We develop, optimize, and validate detailed and reduced chemical kinetic models for ammonia and its blends. This supports accurate prediction of ignition, flame propagation, extinction, and emissions formation in carbon-free combustion systems.
We investigate laminar and turbulent flame propagation, burning velocity, flame stretch, and turbulence–chemistry interaction.

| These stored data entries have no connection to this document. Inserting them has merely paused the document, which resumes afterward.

import Mathlib
import Summits.NavierStokesRegularity.FluidComputer.AbcInertiaExactlyOneTight
import Summits.NavierStokesRegularity.FluidComputer.AbcInertiaCIExactlyPair

/-!
# CONTEST-I AT `R = 300` AS ONE KERNEL SENTENCE: the class-I Hopf pair of the linearisation about the forced
# ABC flow lies STRICTLY TO THE RIGHT of the whole class-II point spectrum (instab3 g9, cell `ns-blowup`, 2026-08-27)

HONEST FRAMING (human rulings D-0035/D-0074): **MODEL linear operator, computer-assisted; not NS.** Nothing
here is a statement about Navier–Stokes regularity or blow-up. Object: the linearisation of forced NS about
`U = abcFlow 1 1 1` on the unit torus at viscosity `1/(2π·300)` (`R = 300` in certifier units), symmetry
classes I (trivial character) and II (sign character) SEPARATELY; classes III–V are NOT treated (CLASS-TABLE
float says they trail at R 300; instab4 K3 is the symmetry-free certificate programme). bears_on LADDER-NS N1*
T6 («contest-I at R 300: which mode leads — the class-I Hopf pair or the class-II steady mode?») / profile W3.
WHAT THIS IS NOT: not NS; no certificate re-run; no number or census word moves; a kernel IMPLICATION whose
hypotheses are the finite-matrix facts four certificates print.

THE SENTENCE (`contestI_R300_i3`, implementation 1's INERTIA cells; `contestI_R300_i4`, implementation 2's):
GIVEN (T1) the 3-B-nested row `Row3002C` (class II) and (T2) the row `Row3001C` (class I) of profile-cert-3 in
their classical-eigenpair forms (cert-3 g9), and the INERTIA-3L cells `(300, II, 1/5, 1)` and `(300, I, 43/200, 2)`
((R1) `𝓜 ≺ 0`, (R2) `GH + VVᵀ ≽ 0`; instab3 g7/g8, instab4 g8) — THEN: `σ_p(L_300|II) ∩ {Re ≥ 1/5} = {λ_II}`
with `λ_II` REAL, `|λ_II − 0.2617112187526| ≤ 5.1·10⁻¹²`; `σ_p(L_300|I) ∩ {Re ≥ 43/200} = {λ_I, conj λ_I}` with
`|λ_I − (0.2641917116223 + 0.6430289274262 i)| ≤ 7.5·10⁻¹²`, `Im λ_I > 0`; and **`Re z < Re λ_I` for EVERY
classical class-II eigenpair `(z, u)`** (`γ_I(300) − γ_II(300) ≥ 0.0024804 > 0`). «Classical eigenpair» =
`Torus.LinNSResolventRel (1/(2π·300)) (abcFlow 1 1 1) (2πz) u 0`, `u ≠ 0`, with `IsClassII`/`IsClassI` Fourier
coefficients. Composition only: `AbcInertiaExactlyOneTight` ∘ `AbcInertiaCIExactlyPair` ∘ §1 below.

What is NOT kernel (referee list, unchanged): the rows' primary interval outputs and (R1)(R2) = the four
programs' verified arithmetic (referee re-runs / CHECK-ONLY jobs), AUDIT-BASIS (class-II INERTIA: any real
orthonormal orbit bases `e`; class-I INERTIA: the tree's bases `AbcClassI.bfam`; rows: any admissible complex
orbit bases), and the restriction to classes I/II.

Mathlib + the two files named; no new definitions; std axioms. [folklore]
-/

noncomputable section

These studies provide essential physical insight for advanced combustion systems and model development.
Using model burners under elevated pressure and temperature, we study flame stabilization and the formation and control of NO, N2O, NH3, and related emissions in gas turbines and industrial combustion systems.
We study liquid-fuel injection, spray formation, flash boiling, and combustion processes with emphasis on liquid ammonia and engine-oriented applications where fuel delivery, atomization, and emissions are tightly coupled.

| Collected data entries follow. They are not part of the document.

/-- **Correlation bound from the per-site contraction**: if every nonzero phase `e_p(a)` makes the twisted step a
`ρ`-contraction of `ℂ^{ℤ/3}`, then for every oblivious firing set `Y`, charge `c` and phase vector `β`,
`|Σ_u [WIN_Y(u)]·e_p(⟨β,u⟩)| ≤ 3·ρ^{#supp β}·2ⁿ`. -/
theorem corr_win_le {ρ : ℝ} (hρ : 0 ≤ ρ)
    (hsite : ∀ a : ZMod p, a ≠ 0 → ∀ v : ZMod 3 → ℂ, cnsq (twAvg (ZMod.stdAddChar a) v) ≤ ρ ^ 2 * cnsq v)
    (c : ℕ) (Y : Finset (Fin (n + 1))) (β : Fin n → ZMod p) :
    ‖∑ u : Fin n → Bool, (if ringWinU c (fun g _ => decide (g ∈ Y)) u = true then (1 : ℂ) else 0) *
        (ZMod.stdAddChar (∑ i : Fin n, if u i then β i else 0) : ℂ)‖ ≤
      3 * ρ ^ (univ.filter fun i : Fin n => β i ≠ 0).card * (2 : ℝ) ^ n := by
  set s := (univ.filter fun i : Fin n => β i ≠ 0).card with hs
  -- rewrite the summand
  have hterm : ∀ u : Fin n → Bool, (if ringWinU c (fun g _ => decide (g ∈ Y)) u = true then (1 : ℂ) else 0) *
      (ZMod.stdAddChar (∑ i : Fin n, if u i then β i else 0) : ℂ) =
      (1 / 2) * ((sgnU c (∅ : Finset (Fin (n + 1))) u : ℂ) * ∏ i : Fin n, (if u i then phase β i.val else 1)) -
      (1 / 2) * ((sgnU c Y u : ℂ) * ∏ i : Fin n, (if u i then phase β i.val else 1)) := by
    intro u
    rw [win_indicator_eq, char_eq_prod, sgnU_empty]
    push_cast; ring
  simp_rw [hterm]
  rw [Finset.sum_sub_distrib, ← Finset.mul_sum, ← Finset.mul_sum]
  have hA := norm_sum_sgnU_char_le hρ hsite c (∅ : Finset (Fin (n + 1))) β
  have hB := norm_sum_sgnU_char_le hρ hsite c Y β
  calc ‖(1 / 2 : ℂ) * (∑ u : Fin n → Bool, (sgnU c (∅ : Finset (Fin (n + 1))) u : ℂ) *
          ∏ i : Fin n, (if u i then phase β i.val else 1)) -
        (1 / 2 : ℂ) * (∑ u : Fin n → Bool, (sgnU c Y u : ℂ) * ∏ i : Fin n, (if u i then phase β i.val else 1))‖
      ≤ ‖(1 / 2 : ℂ) * (∑ u : Fin n → Bool, (sgnU c (∅ : Finset (Fin (n + 1))) u : ℂ) *
          ∏ i : Fin n, (if u i then phase β i.val else 1))‖ +
        ‖(1 / 2 : ℂ) * (∑ u : Fin n → Bool, (sgnU c Y u : ℂ) * ∏ i : Fin n, (if u i then phase β i.val else 1))‖ :=
        norm_sub_le _ _
    _ ≤ 1 / 2 * (3 * ρ ^ s * (2 : ℝ) ^ n) + 1 / 2 * (3 * ρ ^ s * (2 : ℝ) ^ n) := by
        rw [norm_mul, norm_mul, show ‖(1 / 2 : ℂ)‖ = 1 / 2 from by norm_num]
        gcongr
    _ = 3 * ρ ^ s * (2 : ℝ) ^ n := by ring

end Site

end TwistedTransfer

end Summit.QuantumAdvantage.AdviceFreeQNC0

end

We investigate soot and particulate formation in premixed flames to better understand combustion-derived particles in engines and practical systems under increasingly demanding efficiency constraints.
Our research integrates laser diagnostics, high-speed imaging, DNS, reactor-network analysis, CFD, and reduced-order modeling to connect fundamental observations with predictive engineering tools.
Our experimental and numerical tools allow us to examine combustion under controlled conditions and connect observations to predictive models for practical applications.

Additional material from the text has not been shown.